- _Your task_
Lines holding the word "WeilCombSubcritical" are the ones to copy from the data below.

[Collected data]
════════

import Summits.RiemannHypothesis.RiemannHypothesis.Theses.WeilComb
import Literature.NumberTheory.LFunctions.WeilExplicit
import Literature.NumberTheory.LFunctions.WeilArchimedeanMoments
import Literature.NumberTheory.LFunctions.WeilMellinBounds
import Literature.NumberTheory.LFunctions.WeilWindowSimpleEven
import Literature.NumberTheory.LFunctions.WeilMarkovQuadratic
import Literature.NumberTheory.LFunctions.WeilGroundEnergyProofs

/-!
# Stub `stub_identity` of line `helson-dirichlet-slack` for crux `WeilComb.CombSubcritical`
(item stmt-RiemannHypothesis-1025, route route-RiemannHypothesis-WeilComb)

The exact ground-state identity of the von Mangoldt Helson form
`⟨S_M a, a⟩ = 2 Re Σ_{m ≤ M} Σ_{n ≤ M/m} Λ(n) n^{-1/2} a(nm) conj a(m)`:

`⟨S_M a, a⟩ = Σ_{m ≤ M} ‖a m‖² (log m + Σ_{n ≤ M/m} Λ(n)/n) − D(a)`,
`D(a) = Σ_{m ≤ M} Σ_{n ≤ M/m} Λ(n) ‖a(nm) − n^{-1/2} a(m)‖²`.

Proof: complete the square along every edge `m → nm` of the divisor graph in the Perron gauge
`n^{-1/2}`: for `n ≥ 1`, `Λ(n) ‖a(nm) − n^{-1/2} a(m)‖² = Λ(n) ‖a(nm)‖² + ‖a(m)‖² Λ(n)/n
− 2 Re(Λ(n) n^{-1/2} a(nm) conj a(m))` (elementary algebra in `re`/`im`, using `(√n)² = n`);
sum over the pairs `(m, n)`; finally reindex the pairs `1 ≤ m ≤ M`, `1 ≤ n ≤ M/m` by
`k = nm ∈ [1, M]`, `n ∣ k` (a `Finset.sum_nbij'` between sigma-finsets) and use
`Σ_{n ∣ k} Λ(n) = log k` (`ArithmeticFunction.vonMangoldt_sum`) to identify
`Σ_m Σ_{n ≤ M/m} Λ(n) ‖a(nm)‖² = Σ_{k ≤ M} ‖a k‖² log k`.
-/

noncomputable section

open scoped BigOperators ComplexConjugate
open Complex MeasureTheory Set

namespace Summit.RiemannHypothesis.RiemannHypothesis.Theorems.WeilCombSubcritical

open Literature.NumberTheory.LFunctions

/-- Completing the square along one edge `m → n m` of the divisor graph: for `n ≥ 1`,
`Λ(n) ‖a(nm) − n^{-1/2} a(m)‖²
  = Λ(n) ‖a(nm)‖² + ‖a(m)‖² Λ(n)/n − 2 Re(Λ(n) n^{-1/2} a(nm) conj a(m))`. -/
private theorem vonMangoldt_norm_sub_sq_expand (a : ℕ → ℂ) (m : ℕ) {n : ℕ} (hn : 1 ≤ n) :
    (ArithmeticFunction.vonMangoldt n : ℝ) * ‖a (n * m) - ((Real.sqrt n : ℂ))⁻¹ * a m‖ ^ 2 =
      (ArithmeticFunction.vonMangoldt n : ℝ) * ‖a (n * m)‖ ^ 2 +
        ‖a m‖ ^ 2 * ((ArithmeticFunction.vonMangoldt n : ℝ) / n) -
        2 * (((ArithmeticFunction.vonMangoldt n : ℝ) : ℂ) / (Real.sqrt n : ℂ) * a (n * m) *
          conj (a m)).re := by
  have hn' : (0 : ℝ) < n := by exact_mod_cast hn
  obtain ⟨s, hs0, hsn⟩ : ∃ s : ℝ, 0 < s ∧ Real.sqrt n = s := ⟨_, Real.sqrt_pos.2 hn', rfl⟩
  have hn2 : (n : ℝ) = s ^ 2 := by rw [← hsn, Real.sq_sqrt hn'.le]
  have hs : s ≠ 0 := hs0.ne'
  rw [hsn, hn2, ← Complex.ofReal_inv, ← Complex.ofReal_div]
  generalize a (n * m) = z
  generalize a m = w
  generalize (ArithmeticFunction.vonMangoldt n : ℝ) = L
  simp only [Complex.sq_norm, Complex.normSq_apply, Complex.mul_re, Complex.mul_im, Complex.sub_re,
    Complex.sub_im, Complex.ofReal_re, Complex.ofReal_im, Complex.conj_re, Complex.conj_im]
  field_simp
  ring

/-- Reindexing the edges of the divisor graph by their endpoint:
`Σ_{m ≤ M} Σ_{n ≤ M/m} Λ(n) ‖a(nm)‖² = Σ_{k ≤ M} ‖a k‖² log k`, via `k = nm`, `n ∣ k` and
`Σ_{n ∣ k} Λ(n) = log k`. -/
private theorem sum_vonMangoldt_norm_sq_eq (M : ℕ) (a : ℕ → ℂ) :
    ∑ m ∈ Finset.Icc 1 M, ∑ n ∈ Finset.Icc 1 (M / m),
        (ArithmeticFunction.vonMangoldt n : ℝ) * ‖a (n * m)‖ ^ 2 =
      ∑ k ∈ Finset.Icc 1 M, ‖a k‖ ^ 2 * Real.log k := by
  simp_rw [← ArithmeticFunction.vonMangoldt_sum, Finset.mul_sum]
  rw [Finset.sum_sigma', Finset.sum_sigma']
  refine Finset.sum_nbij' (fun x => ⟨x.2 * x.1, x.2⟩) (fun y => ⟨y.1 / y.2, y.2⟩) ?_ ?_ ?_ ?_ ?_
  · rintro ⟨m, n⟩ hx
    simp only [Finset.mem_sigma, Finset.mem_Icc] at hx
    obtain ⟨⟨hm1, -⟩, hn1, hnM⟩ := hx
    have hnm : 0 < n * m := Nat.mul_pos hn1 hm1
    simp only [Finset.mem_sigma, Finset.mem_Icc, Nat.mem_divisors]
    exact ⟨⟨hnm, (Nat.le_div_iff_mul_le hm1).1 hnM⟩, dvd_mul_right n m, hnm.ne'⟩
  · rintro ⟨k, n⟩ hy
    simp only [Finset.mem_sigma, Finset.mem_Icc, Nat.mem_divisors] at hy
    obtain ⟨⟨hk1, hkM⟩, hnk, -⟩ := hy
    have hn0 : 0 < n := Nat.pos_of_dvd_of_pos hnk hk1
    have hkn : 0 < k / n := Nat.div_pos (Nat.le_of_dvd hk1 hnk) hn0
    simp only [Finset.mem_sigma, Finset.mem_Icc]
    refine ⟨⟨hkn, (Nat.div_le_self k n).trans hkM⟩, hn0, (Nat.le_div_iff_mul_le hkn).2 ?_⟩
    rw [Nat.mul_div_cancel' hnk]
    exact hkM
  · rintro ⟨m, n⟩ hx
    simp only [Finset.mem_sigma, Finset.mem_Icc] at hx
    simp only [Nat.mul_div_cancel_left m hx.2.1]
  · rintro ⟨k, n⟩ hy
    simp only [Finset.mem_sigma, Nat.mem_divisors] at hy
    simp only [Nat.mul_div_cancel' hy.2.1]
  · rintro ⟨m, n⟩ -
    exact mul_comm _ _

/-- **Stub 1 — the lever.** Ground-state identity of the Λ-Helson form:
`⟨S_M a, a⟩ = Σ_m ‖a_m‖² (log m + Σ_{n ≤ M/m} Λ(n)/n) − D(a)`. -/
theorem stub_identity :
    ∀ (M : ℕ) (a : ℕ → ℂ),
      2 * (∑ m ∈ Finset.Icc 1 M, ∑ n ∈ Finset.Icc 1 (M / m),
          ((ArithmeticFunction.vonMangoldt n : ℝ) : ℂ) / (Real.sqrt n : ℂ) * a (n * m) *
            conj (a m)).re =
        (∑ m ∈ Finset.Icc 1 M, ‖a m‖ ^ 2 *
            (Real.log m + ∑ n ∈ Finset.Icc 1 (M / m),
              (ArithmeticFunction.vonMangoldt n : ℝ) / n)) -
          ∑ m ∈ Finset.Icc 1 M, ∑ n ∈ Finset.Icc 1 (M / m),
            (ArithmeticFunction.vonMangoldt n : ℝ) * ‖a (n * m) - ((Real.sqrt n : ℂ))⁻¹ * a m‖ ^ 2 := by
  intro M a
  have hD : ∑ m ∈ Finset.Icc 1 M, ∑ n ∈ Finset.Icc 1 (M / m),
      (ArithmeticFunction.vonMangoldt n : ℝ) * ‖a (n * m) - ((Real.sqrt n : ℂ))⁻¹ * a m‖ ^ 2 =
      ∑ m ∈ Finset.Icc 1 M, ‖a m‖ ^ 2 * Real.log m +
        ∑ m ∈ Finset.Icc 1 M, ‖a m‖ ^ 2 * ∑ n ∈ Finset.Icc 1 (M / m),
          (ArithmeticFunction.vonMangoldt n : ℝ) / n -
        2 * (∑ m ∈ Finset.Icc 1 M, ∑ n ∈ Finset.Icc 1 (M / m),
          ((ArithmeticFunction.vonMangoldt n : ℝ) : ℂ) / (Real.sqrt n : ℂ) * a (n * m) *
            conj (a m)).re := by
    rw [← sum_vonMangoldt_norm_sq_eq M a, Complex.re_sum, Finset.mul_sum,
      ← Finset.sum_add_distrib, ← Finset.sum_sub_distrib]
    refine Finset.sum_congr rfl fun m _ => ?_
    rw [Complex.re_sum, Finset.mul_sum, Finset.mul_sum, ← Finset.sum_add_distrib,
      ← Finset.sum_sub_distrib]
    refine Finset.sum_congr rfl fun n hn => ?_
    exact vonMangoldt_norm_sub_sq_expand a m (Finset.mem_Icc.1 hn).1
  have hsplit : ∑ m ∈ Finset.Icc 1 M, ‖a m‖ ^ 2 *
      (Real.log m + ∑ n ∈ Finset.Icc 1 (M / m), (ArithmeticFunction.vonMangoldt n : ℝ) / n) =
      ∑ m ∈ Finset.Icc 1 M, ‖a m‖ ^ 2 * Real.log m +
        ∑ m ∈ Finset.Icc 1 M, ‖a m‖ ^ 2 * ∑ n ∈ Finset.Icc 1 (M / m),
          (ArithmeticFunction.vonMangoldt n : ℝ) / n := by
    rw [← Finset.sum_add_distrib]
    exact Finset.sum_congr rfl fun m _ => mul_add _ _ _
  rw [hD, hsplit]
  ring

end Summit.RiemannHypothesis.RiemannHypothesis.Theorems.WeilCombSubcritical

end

════════

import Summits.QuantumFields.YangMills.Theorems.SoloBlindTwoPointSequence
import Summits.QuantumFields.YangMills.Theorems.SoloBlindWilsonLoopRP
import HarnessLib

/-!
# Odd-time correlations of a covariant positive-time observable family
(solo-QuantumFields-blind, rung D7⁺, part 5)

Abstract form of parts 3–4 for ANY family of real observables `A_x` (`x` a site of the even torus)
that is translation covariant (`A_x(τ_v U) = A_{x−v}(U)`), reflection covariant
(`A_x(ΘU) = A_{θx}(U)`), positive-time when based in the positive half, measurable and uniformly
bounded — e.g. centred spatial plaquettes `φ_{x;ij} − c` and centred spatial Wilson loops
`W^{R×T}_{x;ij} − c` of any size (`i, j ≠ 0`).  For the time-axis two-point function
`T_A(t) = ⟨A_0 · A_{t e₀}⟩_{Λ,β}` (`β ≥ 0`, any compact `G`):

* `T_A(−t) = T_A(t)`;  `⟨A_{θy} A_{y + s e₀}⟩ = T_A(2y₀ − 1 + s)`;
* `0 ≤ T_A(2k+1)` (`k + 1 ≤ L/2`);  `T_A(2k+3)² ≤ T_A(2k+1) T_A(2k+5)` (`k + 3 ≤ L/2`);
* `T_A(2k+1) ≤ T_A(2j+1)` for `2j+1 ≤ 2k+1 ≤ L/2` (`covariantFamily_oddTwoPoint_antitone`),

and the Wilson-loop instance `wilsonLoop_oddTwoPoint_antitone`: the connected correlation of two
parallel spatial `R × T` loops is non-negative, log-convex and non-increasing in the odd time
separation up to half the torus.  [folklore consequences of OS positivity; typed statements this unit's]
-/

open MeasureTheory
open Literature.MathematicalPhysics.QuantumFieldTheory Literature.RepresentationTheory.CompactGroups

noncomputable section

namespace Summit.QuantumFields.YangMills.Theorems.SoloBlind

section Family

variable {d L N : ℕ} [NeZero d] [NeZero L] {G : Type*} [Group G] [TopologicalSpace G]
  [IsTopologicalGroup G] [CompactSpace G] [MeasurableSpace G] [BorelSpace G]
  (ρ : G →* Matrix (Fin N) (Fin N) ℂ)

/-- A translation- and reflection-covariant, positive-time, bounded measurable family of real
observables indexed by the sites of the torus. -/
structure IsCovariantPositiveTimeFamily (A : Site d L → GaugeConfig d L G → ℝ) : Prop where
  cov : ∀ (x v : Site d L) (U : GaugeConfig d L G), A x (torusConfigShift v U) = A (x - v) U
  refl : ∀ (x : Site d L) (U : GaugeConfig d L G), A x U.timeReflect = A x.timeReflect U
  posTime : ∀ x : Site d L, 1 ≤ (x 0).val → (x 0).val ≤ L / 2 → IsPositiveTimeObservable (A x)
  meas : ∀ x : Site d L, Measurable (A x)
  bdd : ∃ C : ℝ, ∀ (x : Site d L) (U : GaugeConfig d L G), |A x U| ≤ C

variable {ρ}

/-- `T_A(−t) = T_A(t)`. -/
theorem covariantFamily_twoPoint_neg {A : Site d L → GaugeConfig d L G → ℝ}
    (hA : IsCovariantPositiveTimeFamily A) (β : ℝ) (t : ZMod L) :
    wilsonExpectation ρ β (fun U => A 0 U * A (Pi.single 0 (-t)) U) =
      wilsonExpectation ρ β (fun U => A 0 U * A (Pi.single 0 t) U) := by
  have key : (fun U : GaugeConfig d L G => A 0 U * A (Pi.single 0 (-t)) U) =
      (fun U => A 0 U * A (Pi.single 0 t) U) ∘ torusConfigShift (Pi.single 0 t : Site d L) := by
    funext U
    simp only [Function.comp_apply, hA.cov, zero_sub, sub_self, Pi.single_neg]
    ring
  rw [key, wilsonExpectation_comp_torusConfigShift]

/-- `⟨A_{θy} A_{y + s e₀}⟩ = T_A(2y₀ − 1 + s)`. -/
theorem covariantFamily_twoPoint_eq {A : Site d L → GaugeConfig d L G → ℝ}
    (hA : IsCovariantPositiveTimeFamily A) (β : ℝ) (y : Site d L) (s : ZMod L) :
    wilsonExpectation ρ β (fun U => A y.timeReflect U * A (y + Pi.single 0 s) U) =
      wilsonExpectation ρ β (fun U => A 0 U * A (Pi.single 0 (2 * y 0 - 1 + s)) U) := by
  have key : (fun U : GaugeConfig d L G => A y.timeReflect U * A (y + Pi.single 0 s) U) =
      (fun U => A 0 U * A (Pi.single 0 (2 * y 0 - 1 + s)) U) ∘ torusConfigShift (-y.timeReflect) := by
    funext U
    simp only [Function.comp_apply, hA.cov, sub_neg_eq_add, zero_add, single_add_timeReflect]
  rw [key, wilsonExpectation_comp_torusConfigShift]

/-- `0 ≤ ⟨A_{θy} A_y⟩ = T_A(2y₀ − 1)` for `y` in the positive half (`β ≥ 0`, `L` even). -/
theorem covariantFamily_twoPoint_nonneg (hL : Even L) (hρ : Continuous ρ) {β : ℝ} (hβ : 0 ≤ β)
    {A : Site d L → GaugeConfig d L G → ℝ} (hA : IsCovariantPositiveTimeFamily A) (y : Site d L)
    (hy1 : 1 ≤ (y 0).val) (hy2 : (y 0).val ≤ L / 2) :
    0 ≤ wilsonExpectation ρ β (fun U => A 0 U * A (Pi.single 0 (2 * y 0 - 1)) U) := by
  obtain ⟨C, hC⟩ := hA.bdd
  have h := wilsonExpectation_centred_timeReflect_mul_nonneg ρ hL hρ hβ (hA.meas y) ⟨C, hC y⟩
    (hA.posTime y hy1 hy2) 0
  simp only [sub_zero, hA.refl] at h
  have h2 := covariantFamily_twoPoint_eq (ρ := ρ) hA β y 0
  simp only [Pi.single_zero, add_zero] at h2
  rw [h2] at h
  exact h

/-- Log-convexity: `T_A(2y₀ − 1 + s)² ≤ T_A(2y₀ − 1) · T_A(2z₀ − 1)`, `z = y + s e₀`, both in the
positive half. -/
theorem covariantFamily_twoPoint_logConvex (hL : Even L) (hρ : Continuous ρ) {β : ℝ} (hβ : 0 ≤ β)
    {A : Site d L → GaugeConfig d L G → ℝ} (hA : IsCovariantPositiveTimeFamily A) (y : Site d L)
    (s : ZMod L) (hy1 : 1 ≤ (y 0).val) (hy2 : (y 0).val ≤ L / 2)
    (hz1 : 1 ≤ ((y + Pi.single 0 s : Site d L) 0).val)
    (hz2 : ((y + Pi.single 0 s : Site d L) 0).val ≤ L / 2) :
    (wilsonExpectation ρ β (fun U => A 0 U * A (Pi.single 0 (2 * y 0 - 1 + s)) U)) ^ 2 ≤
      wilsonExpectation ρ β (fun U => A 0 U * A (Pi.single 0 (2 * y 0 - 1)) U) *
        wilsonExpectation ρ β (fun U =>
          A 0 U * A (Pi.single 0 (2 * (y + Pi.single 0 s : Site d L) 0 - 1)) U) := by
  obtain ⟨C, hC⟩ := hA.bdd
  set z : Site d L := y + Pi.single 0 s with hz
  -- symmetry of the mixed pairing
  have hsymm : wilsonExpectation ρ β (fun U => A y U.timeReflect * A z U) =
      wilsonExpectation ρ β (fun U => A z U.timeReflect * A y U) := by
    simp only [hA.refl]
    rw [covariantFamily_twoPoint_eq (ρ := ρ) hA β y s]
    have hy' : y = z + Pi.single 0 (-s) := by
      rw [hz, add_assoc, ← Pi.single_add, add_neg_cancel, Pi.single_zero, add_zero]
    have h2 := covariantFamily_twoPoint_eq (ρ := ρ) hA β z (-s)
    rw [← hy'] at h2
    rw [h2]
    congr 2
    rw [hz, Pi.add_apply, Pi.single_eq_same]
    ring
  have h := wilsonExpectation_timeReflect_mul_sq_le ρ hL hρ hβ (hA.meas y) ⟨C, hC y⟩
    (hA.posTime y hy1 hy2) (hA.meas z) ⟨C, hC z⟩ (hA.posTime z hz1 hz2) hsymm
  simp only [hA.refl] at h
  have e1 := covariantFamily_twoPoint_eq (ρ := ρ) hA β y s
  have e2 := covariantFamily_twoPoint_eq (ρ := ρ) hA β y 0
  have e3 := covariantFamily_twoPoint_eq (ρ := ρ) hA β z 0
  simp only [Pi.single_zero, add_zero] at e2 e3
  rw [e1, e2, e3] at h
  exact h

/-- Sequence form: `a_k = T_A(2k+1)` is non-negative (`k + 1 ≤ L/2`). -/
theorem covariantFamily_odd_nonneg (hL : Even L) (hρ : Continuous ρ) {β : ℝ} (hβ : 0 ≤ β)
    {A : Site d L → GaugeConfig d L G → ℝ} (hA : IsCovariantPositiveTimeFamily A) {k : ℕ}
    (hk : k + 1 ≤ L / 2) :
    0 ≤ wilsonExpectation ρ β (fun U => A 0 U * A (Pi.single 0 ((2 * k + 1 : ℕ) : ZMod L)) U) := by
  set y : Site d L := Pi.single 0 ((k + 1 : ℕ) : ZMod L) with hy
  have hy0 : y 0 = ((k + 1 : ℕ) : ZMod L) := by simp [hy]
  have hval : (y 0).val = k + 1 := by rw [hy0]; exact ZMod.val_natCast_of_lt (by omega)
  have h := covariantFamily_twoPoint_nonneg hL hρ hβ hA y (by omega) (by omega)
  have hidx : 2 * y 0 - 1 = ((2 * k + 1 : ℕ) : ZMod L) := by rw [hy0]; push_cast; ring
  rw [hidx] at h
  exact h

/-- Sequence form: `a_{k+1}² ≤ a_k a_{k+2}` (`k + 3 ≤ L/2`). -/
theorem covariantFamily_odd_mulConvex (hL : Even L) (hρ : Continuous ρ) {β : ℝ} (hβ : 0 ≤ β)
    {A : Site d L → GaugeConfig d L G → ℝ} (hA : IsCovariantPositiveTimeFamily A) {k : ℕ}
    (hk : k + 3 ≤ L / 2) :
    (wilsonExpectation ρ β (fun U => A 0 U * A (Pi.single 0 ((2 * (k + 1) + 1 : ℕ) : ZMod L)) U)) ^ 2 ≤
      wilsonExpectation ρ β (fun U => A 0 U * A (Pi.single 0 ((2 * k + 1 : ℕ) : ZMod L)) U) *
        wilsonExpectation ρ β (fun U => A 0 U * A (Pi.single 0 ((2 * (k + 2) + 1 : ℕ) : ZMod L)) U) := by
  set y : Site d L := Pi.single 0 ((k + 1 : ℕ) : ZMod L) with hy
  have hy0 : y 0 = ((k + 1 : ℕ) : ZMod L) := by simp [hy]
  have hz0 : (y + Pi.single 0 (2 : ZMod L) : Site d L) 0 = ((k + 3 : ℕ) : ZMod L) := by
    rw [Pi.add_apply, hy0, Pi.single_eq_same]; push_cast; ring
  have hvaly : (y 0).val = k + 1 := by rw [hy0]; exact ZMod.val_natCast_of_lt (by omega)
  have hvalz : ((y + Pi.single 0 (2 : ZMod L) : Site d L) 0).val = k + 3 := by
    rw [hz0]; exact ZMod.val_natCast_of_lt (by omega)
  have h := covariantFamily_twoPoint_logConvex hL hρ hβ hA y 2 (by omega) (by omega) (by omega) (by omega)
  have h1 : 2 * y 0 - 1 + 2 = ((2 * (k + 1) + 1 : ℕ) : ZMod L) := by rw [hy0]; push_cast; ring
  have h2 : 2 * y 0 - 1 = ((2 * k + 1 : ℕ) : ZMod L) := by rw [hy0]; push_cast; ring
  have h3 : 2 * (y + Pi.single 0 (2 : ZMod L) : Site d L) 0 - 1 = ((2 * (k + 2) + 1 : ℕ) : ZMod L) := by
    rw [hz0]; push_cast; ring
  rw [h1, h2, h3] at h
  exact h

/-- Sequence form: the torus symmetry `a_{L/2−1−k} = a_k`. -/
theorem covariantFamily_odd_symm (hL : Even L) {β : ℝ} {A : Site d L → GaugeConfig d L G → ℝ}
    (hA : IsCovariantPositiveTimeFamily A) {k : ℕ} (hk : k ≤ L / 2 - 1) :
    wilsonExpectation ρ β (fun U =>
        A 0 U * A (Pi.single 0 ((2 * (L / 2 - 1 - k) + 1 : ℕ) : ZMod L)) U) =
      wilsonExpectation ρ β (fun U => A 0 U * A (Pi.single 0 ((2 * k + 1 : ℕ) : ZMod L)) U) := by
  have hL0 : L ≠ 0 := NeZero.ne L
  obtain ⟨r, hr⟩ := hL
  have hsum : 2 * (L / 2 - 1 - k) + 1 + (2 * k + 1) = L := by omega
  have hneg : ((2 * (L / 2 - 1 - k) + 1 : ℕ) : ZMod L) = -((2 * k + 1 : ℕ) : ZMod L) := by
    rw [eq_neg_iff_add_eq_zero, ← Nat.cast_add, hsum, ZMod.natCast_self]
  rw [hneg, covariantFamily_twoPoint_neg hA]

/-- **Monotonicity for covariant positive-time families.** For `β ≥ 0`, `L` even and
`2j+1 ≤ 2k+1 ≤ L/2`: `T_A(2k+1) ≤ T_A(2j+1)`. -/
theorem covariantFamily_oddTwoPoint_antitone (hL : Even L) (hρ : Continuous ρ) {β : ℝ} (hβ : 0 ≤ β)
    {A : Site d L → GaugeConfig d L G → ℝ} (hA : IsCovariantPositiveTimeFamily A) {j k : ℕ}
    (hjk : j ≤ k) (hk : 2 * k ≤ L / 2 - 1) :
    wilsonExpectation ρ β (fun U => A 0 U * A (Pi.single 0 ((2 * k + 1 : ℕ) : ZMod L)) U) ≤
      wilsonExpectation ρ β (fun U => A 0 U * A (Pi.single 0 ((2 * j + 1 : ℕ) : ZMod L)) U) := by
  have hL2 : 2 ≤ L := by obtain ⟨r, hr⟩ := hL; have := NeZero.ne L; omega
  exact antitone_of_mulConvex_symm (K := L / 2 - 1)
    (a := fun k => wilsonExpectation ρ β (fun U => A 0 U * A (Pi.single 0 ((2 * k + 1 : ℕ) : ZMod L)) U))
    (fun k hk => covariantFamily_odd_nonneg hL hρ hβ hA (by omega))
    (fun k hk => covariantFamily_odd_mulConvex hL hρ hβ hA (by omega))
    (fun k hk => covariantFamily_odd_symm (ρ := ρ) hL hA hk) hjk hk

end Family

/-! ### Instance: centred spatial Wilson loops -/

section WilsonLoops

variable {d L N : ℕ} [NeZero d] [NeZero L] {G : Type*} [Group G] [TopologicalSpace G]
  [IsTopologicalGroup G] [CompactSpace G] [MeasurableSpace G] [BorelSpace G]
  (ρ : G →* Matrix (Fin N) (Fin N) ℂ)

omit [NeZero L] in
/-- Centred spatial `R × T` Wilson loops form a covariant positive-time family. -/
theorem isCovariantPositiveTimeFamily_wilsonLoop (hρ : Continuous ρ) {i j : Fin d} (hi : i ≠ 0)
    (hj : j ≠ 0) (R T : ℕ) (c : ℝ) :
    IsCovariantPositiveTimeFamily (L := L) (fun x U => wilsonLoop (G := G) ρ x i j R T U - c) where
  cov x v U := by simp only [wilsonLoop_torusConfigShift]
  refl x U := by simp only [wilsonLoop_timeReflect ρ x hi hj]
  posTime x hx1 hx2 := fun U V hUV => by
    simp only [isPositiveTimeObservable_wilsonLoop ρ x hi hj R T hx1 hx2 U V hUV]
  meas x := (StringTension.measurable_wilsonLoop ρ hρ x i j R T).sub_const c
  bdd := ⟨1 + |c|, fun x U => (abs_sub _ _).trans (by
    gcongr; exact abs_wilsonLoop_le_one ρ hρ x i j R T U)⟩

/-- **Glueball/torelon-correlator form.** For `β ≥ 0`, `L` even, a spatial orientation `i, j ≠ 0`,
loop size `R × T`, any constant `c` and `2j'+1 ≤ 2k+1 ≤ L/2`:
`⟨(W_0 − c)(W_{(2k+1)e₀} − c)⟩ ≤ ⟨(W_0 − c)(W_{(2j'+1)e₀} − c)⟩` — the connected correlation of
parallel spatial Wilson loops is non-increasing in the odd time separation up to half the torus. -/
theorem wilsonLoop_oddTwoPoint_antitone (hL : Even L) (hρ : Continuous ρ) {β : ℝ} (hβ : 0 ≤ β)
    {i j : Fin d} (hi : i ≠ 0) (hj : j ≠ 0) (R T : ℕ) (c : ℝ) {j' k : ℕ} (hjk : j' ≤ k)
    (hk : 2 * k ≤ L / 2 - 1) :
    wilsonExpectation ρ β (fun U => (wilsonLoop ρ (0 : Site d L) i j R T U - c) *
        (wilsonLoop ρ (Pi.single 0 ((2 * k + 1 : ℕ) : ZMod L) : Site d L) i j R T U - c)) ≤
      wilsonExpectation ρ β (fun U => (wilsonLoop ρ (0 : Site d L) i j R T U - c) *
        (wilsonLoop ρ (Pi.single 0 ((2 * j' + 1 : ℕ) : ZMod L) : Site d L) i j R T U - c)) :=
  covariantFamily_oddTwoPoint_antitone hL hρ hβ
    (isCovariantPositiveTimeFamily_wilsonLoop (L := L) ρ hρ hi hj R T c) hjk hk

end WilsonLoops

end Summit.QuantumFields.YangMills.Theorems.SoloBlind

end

════════

- _Solution for this problem_
namespace Summit.RiemannHypothesis.RiemannHypothesis.Theorems.WeilCombSubcritical
end Summit.RiemannHypothesis.RiemannHypothesis.Theorems.WeilCombSubcritical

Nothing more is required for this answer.